6 The Schedule 8A provisions are expressly adopted by the deed of company arrangement except to the extent of inconsistency with deed provisions themselves. No inconsistency is suggested.
7 The present application is brought by the defendant under rules 36.15(1) and 36.16(2)(b) of the Uniform Civil Procedure Rules 2005.
8 Rule 36.15(1) provides:
"A judgment or order of the court in any proceedings may, on sufficient cause being shown, be set aside by order of the court if the judgment was given or entered, or the order was made, irregularly, illegally or against good faith."
9 Rule 36.16(2)(b) is in these terms:
"The court may set aside or vary a judgment or order after it has been entered if:
…
(b) it has been given or made in the absence of a party, whether or not the absent party had notice of the relevant hearing or of the application for the judgment or order."
10 The defendant's complaints centre on two main propositions: first, that the defendant (and perhaps others) were denied an opportunity to be heard before the orders were made; and, second, that the orders were obtained on the basis of incomplete and incorrect information given to the court. I shall deal with these matters separately.
11 As to the alleged denial of an opportunity to be heard, it may be accepted at once that the defendant was not represented when the s 247A application of the plaintiff came before Austin J on 14 December 2009. There is therefore a threshold question whether the defendant was served with the originating process and the supporting affidavit filed with it.
12 An affidavit of service shows that the documents just mentioned were delivered by hand to the office of the firm of accountants of which the deed administrators are members. Mr Cheshire of counsel submitted on behalf of the plaintiff that, in light of s 109X(1)(d) of the Corporations Act, that constituted good service on the defendant.
13 Section 109X(1) sets out ways in which a document "may be served on a company". Paragraph (d) is in these terms:
"if an administrator of the company has been appointed--leaving it at, or posting it to, the address of the administrator in the most recent notice of that address lodged with ASIC."
14 Mr Cheshire submitted that "administrator" here includes an administrator of a deed of company arrangement executed by the company. He referred to the definition of "administrator" in s 9:
"'administrator' :
(a) in relation to a body corporate but not in relation to a deed of company arrangement:
(i) means an administrator of the body or entity appointed under Part 5.3A; and
(iii) if 2 or more persons are appointed under that Part as administrators of the body or entity--has a meaning affected by paragraph 451A(2)(b); or
(b) in relation to a deed of company arrangement:
(i) means an administrator of the deed appointed under Part 5.3A; and
(ii) if 2 or more persons are appointed under that Part as administrators of the deed--has a meaning affected by paragraph 451B(2)(b)."
15 Section 109X(1)(d) refers to "an administrator of the company". The expression "administrator" is thus used "in relation to" the particular species of "body corporate" that is a "company", with the result that it is paragraph (a) of the s 9 definition that is relevant, not paragraph (b).
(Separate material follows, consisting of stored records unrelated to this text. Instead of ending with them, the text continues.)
/-- item stmt-CriticalPhenomena-14174 · support · rank 10 · open · by planner
[support] By-name glue making the target reachable from the cruxes (route-choice repair 2026-08-16,
option (a) of the target-unreachable hold): RectGlue → RectModulus → MonotoneApproach → RectValue →
RectCardy. RectGlue (stmt-CriticalPhenomena-5846) is exactly this implication with the four decls
inlined symbol for symbol (refuter review dd089cd6), so the item is `id` after unfolding — provable
now in one line (`fun hRG hRM hM hRV => hRG hRM hM hRV`, planner Sketch.lean rc 0, axioms
propext/Classical.choice/Quot.sound). It records in the item graph that the cruxes MonotoneApproach
(rank 2) and RectValue (rank 3), with the supports RectGlue and RectModulus, close the target
RectCardy; the deciding theorem threads through it. Rank 10 only so that it renders after the rank-9
supports it names. [difficulty: provable-now] Sources:
lean:Summit.CriticalPhenomena.CardyFormulaZ2.Theses.CardyMonotoneApproach.RectGlue,
lean:Summit.CriticalPhenomena.CardyFormulaZ2.Theses.CardyMonotoneApproach.RectCardy,
GrimmettPercolation1999, BollobasRiordan2006 -/
@[route_item "route-CriticalPhenomena-CardyMonotoneApproach", crux]
def RectCardyOfGlue : Prop :=
  RectGlue → RectModulus → MonotoneApproach → RectValue → RectCardy

/-- item stmt-CriticalPhenomena-5849 · assembly · rank 1 · open · by planner
sources: Smirnov2001, Cardy1992
[assembly] RectCardy → ConfInvTransport → RectRealises → CardyFormulaZ2. -/
@[route_item "route-CriticalPhenomena-CardyMonotoneApproach"]
def Assembly : Prop :=
  (∀ (R : Literature.Probability.RandomPlanarGeometry.ConformalRectangle) (w h : ℝ), 0 < w → 0 < h → R.carrier = Set.Ioo (0:ℝ) w ×ℂ Set.Ioo (0:ℝ) h → (R.pt 0 = (h:ℂ) * Complex.I ∧ R.pt 1 = 0 ∧ R.pt 2 = (w:ℂ) ∧ R.pt 3 = (w:ℂ) + (h:ℂ) * Complex.I) → R.HasCrossingLimit (Literature.Probability.Percolation.bondDomainCrossingProb R) Literature.Probability.RandomPlanarGeometry.cardyFunction) → (∀ (R R' : Literature.Probability.RandomPlanarGeometry.ConformalRectangle) (φ : Literature.Probability.RandomPlanarGeometry.ConformalEquiv UpperHalfPlane.upperHalfPlaneSet R.carrier) (x : Fin 4 → ℝ) (φ' : Literature.Probability.RandomPlanarGeometry.ConformalEquiv UpperHalfPlane.upperHalfPlaneSet R'.carrier) (x' : Fin 4 → ℝ), R.IsUniformizing φ x → R'.IsUniformizing φ' x' → Literature.Probability.RandomPlanarGeometry.crossRatio x = Literature.Probability.RandomPlanarGeometry.crossRatio x' → ∀ L : ℝ, Filter.Tendsto (Literature.Probability.Percolation.bondDomainCrossingProb R) (nhdsWithin 0 (Set.Ioi 0)) (nhds L) → Filter.Tendsto (Literature.Probability.Percolation.bondDomainCrossingProb R') (nhdsWithin 0 (Set.Ioi 0)) (nhds L)) → (∀ η ∈ Set.Ioo (0:ℝ) 1, ∃ (R : Literature.Probability.RandomPlanarGeometry.ConformalRectangle) (w h : ℝ) (φ : Literature.Probability.RandomPlanarGeometry.ConformalEquiv UpperHalfPlane.upperHalfPlaneSet R.carrier) (x : Fin 4 → ℝ), 0 < w ∧ 0 < h ∧ R.carrier = Set.Ioo (0:ℝ) w ×ℂ Set.Ioo (0:ℝ) h ∧ (R.pt 0 = (h:ℂ) * Complex.I ∧ R.pt 1 = 0 ∧ R.pt 2 = (w:ℂ) ∧ R.pt 3 = (w:ℂ) + (h:ℂ) * Complex.I) ∧ R.IsUniformizing φ x ∧ Literature.Probability.RandomPlanarGeometry.crossRatio x = η) → CardyFormulaZ2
Paragraph (b) is relevant only where "administrator" is used "in relation to" a deed of company arrangement - such as in the expression "administrator of a deed of company arrangement" that appears frequently throughout the Act, particularly in Part 5.3A.
16 I am therefore of the opinion that s 109X(1)(d) did not apply and that delivery to the office of the deed administrators did not constitute service on the defendant in accordance with s 109X. In a formal sense, therefore, there was no service consistently with rule 10.5(1)(d) of the Uniform Civil Procedure Rules.
17 The fact remains, however, that the originating process and supporting affidavit actually reached the persons who, in terms of the Schedule 8A provision already noticed, had power "to defend in the name and on behalf of the company" the proceedings instituted by the originating process. Furthermore, the evidence leaves no doubt that the deed administrators were aware of and had been involved in relevant events leading up to the initiation of the proceedings.
18 It is necessary to digress at this point to say more about the power and authority of the deed administrators, bearing in mind that the proceedings concerned with "the books of the defendant" in their entirety, with particular reference to certain kinds of books but without limitation.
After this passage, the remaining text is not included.